*What you have to do*
Search the entries for the word "toHodgeStructure" and return every line where it is found.
##### Exercise inputs
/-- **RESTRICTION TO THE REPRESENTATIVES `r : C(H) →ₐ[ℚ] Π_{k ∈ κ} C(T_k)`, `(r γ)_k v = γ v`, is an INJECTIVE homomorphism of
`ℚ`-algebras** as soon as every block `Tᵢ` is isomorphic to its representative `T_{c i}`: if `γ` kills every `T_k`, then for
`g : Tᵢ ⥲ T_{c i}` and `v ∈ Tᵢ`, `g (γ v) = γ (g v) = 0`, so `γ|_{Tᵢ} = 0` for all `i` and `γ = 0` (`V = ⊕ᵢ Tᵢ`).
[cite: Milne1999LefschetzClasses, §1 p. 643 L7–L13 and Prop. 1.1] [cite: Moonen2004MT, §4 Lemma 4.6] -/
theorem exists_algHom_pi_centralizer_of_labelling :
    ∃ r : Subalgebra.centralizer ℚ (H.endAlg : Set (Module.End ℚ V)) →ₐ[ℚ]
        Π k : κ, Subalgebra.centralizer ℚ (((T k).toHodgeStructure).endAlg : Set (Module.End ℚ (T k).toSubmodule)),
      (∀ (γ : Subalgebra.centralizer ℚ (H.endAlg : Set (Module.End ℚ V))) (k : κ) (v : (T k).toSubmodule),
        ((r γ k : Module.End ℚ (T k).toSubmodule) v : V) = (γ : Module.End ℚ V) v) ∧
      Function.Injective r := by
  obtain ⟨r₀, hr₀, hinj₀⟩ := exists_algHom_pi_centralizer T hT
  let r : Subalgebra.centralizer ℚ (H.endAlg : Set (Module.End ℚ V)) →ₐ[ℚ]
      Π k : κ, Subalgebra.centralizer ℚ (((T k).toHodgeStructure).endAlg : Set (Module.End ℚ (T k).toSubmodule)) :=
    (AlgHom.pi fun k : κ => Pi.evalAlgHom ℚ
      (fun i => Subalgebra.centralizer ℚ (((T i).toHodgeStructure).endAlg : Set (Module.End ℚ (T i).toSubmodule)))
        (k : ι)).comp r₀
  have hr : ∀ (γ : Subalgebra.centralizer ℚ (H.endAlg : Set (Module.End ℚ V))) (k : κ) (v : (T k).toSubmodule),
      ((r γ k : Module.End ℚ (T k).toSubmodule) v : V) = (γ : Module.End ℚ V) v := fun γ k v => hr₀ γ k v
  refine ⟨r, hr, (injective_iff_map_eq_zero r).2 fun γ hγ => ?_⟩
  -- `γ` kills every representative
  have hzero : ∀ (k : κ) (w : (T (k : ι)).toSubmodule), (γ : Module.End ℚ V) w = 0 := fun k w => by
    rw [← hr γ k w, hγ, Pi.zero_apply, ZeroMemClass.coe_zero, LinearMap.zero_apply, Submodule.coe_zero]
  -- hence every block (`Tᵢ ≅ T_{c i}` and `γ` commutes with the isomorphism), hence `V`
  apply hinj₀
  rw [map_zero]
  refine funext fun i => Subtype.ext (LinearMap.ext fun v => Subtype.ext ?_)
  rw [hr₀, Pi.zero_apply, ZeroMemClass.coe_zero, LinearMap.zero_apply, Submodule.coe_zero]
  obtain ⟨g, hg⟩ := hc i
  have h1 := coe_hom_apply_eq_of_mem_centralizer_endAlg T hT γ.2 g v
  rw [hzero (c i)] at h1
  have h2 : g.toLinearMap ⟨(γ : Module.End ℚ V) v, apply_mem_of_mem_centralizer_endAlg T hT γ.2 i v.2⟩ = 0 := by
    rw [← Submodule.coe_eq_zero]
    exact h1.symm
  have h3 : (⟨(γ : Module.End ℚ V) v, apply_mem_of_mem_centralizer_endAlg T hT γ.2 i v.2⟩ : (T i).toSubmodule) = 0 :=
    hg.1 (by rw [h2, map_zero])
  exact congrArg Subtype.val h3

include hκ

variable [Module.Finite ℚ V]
##########
*Solution for this problem*
        Π k : κ, Subalgebra.centralizer ℚ (((T k).toHodgeStructure).endAlg : Set (Module.End ℚ (T k).toSubmodule)),
      Π k : κ, Subalgebra.centralizer ℚ (((T k).toHodgeStructure).endAlg : Set (Module.End ℚ (T k).toSubmodule)) :=
      (fun i => Subalgebra.centralizer ℚ (((T i).toHodgeStructure).endAlg : Set (Module.End ℚ (T i).toSubmodule)))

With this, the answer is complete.